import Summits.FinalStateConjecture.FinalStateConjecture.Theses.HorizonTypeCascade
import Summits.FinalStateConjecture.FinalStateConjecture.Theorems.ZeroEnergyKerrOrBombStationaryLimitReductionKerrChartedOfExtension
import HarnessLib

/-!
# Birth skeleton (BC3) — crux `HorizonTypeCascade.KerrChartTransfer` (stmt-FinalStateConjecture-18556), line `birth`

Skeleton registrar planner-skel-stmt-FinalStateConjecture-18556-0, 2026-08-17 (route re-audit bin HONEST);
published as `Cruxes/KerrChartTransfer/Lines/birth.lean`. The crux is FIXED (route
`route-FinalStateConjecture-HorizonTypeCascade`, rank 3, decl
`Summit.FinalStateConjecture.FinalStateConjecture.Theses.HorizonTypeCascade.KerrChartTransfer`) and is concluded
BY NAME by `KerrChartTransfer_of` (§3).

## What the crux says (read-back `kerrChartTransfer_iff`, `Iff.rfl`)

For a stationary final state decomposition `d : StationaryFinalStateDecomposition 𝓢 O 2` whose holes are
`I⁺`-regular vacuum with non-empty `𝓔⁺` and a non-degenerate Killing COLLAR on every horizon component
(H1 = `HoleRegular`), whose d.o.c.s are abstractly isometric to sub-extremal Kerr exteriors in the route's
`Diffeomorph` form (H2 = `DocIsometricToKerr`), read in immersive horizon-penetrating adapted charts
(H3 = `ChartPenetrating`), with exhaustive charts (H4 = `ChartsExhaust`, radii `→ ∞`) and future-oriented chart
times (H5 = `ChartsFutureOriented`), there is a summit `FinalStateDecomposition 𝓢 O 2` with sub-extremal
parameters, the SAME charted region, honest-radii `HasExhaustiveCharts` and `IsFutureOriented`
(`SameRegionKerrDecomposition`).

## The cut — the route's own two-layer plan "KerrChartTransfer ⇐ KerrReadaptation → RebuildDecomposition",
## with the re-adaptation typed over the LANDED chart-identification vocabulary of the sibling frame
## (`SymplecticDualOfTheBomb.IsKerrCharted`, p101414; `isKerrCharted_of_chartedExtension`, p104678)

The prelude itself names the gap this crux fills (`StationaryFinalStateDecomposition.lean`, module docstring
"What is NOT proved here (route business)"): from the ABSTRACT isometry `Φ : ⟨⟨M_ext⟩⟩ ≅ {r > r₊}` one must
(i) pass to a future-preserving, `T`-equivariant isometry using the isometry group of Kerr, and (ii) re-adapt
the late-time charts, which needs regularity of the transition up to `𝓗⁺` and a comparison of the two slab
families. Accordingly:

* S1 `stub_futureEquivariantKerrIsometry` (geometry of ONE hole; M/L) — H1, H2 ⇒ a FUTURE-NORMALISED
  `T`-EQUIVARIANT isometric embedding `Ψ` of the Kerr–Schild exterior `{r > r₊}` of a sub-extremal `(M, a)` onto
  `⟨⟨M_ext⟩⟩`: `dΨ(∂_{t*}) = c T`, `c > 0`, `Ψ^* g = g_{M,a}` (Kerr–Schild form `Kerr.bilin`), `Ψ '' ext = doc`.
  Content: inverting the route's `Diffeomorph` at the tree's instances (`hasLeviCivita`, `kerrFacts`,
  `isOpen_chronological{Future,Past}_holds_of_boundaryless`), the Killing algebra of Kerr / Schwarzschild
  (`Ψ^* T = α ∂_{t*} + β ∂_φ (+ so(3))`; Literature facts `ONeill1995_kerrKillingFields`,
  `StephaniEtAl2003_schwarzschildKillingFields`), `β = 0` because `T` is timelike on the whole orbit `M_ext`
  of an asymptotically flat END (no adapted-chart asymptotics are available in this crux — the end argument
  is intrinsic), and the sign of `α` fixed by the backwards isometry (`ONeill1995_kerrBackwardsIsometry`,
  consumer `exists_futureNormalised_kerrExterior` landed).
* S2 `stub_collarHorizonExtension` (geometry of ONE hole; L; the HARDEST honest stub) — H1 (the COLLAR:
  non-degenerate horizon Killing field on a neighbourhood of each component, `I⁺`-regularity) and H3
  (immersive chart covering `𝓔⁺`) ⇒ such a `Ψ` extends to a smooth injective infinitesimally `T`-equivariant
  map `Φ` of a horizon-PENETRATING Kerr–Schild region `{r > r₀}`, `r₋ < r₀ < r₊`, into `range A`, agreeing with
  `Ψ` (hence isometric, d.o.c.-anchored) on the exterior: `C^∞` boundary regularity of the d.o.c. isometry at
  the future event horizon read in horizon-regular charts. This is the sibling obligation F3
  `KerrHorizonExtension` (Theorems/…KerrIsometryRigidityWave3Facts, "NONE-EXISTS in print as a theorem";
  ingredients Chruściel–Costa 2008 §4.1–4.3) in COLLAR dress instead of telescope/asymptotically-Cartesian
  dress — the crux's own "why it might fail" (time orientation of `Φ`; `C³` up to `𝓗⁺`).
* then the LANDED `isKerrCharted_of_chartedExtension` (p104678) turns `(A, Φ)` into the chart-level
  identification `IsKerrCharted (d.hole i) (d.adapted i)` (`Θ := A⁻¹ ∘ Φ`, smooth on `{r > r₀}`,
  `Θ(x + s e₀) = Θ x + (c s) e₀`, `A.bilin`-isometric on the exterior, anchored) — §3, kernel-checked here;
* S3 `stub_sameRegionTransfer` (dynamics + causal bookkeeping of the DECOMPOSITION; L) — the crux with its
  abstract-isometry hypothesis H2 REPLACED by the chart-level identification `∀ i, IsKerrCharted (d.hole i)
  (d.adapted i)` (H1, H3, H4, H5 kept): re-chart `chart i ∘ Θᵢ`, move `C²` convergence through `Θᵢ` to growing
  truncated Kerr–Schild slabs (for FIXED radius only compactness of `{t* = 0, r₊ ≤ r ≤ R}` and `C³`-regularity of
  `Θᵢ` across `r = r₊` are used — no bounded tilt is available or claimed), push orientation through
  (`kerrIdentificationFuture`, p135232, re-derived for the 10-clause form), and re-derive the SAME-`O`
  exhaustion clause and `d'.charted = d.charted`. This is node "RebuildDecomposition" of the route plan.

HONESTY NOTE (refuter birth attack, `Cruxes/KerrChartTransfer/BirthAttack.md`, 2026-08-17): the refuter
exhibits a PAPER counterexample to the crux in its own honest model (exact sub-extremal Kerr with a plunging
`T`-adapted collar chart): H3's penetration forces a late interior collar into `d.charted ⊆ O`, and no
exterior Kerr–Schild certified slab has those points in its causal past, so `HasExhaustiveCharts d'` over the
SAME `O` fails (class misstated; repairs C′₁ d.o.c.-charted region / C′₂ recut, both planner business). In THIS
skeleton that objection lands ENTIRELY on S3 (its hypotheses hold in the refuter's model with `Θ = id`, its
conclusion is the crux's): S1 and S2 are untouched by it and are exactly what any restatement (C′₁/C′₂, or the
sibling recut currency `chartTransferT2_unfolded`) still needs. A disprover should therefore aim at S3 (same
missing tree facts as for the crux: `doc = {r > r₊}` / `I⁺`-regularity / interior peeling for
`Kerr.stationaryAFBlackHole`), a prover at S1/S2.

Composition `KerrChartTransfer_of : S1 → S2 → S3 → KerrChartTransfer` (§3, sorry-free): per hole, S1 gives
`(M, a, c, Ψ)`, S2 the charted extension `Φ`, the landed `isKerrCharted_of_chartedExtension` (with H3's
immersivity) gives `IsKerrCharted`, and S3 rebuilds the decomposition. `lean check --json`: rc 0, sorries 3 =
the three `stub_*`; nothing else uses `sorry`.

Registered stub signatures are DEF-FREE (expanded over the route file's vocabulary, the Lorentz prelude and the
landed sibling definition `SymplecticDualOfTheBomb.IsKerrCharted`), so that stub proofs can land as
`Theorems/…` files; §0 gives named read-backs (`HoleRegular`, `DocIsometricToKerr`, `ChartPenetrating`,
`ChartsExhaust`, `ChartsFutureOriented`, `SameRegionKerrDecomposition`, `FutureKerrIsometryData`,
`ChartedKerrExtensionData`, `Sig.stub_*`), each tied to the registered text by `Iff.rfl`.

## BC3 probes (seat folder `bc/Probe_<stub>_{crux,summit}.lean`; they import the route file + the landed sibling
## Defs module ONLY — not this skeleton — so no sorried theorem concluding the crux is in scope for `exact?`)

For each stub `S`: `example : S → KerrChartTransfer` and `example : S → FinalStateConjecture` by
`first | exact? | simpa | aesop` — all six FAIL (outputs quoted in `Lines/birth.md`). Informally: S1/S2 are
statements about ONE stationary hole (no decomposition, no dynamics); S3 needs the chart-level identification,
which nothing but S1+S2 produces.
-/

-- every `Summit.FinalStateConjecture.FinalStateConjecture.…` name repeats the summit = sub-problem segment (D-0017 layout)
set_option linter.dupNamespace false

----

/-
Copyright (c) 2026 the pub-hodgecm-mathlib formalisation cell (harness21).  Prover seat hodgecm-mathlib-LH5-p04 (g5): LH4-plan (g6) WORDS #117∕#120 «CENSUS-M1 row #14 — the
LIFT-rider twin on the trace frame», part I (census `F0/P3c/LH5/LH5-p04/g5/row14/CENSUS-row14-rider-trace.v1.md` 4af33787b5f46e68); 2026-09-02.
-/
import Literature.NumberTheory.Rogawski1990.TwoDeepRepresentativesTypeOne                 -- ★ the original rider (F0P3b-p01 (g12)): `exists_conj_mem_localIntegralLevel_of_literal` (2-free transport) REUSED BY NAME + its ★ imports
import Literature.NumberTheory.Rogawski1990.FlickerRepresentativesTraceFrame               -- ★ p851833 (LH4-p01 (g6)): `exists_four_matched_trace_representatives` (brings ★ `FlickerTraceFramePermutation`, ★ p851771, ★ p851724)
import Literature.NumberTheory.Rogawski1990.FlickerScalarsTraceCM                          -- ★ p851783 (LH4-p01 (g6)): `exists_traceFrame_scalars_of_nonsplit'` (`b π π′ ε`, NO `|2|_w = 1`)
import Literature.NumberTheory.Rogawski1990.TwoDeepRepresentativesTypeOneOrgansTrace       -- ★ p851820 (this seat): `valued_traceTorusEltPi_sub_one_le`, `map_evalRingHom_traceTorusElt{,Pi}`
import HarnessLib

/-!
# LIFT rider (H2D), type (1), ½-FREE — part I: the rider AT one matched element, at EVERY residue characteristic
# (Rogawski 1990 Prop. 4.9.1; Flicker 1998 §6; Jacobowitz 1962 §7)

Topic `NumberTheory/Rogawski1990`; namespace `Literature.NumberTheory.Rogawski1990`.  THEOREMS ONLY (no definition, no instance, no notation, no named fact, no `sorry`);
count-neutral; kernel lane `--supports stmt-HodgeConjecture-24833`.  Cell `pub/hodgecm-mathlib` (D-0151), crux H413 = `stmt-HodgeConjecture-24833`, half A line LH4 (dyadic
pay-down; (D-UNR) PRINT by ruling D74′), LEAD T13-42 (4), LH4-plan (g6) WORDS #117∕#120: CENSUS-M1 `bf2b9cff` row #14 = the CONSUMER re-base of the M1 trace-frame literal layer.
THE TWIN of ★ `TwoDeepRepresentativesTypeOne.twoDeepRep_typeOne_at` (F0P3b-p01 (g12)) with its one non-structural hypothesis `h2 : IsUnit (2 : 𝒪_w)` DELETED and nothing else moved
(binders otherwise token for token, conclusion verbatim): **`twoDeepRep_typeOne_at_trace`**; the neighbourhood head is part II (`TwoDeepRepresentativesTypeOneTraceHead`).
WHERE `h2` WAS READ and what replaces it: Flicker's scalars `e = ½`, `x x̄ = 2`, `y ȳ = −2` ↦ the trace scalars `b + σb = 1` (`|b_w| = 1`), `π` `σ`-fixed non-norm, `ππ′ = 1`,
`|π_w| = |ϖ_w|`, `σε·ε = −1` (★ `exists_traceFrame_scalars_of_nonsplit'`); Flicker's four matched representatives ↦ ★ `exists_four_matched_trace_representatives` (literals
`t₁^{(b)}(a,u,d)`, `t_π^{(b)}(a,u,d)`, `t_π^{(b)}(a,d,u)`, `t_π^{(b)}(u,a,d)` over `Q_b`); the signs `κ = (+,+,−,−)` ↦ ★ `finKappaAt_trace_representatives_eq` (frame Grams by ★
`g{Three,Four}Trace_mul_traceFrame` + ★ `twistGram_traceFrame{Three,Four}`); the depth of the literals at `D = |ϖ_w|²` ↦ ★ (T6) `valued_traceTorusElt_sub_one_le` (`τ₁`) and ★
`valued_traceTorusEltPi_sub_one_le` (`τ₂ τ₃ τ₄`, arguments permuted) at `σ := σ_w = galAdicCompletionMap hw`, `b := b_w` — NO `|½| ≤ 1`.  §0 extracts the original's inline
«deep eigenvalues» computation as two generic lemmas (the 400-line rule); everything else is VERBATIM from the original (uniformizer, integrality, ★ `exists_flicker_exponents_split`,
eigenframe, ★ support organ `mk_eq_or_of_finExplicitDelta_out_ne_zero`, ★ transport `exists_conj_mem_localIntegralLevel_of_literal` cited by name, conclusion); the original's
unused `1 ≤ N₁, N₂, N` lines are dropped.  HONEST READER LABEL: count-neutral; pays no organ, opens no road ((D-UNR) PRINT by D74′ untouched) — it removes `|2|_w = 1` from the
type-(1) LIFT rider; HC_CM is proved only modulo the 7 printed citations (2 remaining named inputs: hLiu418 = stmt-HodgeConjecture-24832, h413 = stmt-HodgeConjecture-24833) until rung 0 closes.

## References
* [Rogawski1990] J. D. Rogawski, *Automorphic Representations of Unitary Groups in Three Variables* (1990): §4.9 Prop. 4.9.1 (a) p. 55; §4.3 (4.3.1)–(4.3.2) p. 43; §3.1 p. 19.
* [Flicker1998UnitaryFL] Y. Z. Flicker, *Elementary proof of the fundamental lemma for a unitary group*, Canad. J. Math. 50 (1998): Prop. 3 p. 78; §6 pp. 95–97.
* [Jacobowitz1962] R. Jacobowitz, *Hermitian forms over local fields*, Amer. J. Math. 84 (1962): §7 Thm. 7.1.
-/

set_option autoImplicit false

----

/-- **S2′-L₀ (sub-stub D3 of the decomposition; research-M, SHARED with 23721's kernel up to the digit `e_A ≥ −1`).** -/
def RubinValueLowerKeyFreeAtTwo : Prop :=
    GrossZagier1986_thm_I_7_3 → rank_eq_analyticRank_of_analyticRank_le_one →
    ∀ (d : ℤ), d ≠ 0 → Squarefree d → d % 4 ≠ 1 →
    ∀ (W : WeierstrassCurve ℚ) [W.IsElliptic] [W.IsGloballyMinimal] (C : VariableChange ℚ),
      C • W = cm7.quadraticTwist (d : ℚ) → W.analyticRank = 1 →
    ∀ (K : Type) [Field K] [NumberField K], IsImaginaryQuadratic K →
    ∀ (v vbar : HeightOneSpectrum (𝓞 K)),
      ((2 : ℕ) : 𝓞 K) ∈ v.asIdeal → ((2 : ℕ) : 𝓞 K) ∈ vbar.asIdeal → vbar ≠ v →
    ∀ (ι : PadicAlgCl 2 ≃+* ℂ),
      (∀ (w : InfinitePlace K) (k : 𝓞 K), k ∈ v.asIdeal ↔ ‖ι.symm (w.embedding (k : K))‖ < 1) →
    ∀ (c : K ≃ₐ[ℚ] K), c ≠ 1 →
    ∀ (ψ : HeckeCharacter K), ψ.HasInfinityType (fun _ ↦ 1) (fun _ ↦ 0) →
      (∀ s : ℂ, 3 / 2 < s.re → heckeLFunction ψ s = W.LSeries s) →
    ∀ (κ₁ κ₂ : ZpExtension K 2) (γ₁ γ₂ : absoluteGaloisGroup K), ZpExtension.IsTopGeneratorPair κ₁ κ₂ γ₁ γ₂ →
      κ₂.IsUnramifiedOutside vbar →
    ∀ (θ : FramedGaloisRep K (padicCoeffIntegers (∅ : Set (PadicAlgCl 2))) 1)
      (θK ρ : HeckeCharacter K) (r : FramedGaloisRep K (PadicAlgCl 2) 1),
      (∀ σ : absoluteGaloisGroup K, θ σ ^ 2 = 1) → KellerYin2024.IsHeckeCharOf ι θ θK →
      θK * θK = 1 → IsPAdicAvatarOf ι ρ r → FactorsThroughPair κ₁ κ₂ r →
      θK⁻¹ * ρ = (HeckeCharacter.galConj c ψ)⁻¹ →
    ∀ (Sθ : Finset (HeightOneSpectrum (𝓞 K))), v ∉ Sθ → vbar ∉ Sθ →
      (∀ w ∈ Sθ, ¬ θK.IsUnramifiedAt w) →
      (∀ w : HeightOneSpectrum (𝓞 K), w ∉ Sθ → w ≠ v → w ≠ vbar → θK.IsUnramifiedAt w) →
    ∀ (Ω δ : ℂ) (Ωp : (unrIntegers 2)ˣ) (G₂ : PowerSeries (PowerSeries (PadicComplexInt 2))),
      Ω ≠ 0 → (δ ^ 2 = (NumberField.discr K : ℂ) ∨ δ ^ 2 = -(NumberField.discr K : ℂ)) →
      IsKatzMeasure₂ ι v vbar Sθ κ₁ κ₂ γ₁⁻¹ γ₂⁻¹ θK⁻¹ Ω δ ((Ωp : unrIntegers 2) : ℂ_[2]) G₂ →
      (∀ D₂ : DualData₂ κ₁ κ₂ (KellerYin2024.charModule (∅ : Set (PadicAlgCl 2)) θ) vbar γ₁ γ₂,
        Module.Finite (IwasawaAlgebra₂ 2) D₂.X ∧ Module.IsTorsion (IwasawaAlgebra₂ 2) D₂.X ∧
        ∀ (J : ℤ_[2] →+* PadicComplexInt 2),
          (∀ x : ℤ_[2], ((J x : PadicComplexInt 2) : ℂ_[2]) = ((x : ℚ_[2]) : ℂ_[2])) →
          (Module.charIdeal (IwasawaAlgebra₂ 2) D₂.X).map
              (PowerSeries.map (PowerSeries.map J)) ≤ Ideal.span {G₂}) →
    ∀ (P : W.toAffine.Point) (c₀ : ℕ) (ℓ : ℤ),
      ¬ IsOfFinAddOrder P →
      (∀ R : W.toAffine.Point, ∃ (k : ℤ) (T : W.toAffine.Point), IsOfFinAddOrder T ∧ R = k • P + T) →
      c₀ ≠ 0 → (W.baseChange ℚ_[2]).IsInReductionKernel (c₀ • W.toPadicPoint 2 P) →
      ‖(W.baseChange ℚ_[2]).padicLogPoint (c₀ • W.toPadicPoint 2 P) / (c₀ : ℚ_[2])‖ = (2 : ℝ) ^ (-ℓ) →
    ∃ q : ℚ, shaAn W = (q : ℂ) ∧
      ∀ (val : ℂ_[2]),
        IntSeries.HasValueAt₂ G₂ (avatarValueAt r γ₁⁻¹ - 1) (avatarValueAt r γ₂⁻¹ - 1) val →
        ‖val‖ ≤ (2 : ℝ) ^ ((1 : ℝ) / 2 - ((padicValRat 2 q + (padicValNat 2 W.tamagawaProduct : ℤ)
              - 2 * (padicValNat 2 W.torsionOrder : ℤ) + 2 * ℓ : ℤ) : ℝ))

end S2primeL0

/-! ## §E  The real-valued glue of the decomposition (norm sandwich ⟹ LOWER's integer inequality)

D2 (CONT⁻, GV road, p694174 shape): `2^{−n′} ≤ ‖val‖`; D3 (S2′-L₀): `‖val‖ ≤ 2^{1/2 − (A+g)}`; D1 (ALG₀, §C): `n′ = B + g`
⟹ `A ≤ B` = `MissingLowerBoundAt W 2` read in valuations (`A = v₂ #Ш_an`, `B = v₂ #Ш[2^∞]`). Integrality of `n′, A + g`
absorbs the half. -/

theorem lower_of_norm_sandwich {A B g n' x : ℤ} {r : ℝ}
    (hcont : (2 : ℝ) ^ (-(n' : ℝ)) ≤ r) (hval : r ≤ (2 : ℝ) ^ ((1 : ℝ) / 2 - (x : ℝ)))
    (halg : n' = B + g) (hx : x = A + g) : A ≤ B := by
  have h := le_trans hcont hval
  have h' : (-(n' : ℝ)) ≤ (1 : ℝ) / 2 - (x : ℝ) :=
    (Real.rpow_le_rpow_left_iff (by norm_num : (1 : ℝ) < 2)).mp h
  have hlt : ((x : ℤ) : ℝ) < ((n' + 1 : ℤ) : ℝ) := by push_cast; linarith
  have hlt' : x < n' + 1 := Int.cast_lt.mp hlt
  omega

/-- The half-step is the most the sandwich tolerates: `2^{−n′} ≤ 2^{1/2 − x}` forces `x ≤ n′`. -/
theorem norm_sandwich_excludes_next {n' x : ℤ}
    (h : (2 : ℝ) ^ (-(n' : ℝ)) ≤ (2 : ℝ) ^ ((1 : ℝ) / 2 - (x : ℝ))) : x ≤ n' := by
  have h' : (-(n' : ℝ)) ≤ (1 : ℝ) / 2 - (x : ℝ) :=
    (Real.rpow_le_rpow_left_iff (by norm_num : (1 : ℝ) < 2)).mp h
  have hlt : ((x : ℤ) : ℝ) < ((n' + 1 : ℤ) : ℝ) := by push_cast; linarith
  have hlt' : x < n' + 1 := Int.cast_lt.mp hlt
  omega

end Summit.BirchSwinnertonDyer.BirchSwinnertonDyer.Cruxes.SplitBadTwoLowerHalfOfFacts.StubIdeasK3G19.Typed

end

----

_ASSIGNED TASK_: Retype the records above, but only those lines that fall between the line containing "κ₂.IsUnramifiedOutside vbar →" and the line containing "(∀ R : W.toAffine.Point, ∃", with both of those lines included, exactly as written.

_SOLUTION FOR THIS EXERCISE_:
      κ₂.IsUnramifiedOutside vbar →
    ∀ (θ : FramedGaloisRep K (padicCoeffIntegers (∅ : Set (PadicAlgCl 2))) 1)
      (θK ρ : HeckeCharacter K) (r : FramedGaloisRep K (PadicAlgCl 2) 1),
      (∀ σ : absoluteGaloisGroup K, θ σ ^ 2 = 1) → KellerYin2024.IsHeckeCharOf ι θ θK →
      θK * θK = 1 → IsPAdicAvatarOf ι ρ r → FactorsThroughPair κ₁ κ₂ r →
      θK⁻¹ * ρ = (HeckeCharacter.galConj c ψ)⁻¹ →
    ∀ (Sθ : Finset (HeightOneSpectrum (𝓞 K))), v ∉ Sθ → vbar ∉ Sθ →
      (∀ w ∈ Sθ, ¬ θK.IsUnramifiedAt w) →
      (∀ w : HeightOneSpectrum (𝓞 K), w ∉ Sθ → w ≠ v → w ≠ vbar → θK.IsUnramifiedAt w) →
    ∀ (Ω δ : ℂ) (Ωp : (unrIntegers 2)ˣ) (G₂ : PowerSeries (PowerSeries (PadicComplexInt 2))),
      Ω ≠ 0 → (δ ^ 2 = (NumberField.discr K : ℂ) ∨ δ ^ 2 = -(NumberField.discr K : ℂ)) →
      IsKatzMeasure₂ ι v vbar Sθ κ₁ κ₂ γ₁⁻¹ γ₂⁻¹ θK⁻¹ Ω δ ((Ωp : unrIntegers 2) : ℂ_[2]) G₂ →
      (∀ D₂ : DualData₂ κ₁ κ₂ (KellerYin2024.charModule (∅ : Set (PadicAlgCl 2)) θ) vbar γ₁ γ₂,
        Module.Finite (IwasawaAlgebra₂ 2) D₂.X ∧ Module.IsTorsion (IwasawaAlgebra₂ 2) D₂.X ∧
        ∀ (J : ℤ_[2] →+* PadicComplexInt 2),
          (∀ x : ℤ_[2], ((J x : PadicComplexInt 2) : ℂ_[2]) = ((x : ℚ_[2]) : ℂ_[2])) →
          (Module.charIdeal (IwasawaAlgebra₂ 2) D₂.X).map
              (PowerSeries.map (PowerSeries.map J)) ≤ Ideal.span {G₂}) →
    ∀ (P : W.toAffine.Point) (c₀ : ℕ) (ℓ : ℤ),
      ¬ IsOfFinAddOrder P →
      (∀ R : W.toAffine.Point, ∃ (k : ℤ) (T : W.toAffine.Point), IsOfFinAddOrder T ∧ R = k • P + T) →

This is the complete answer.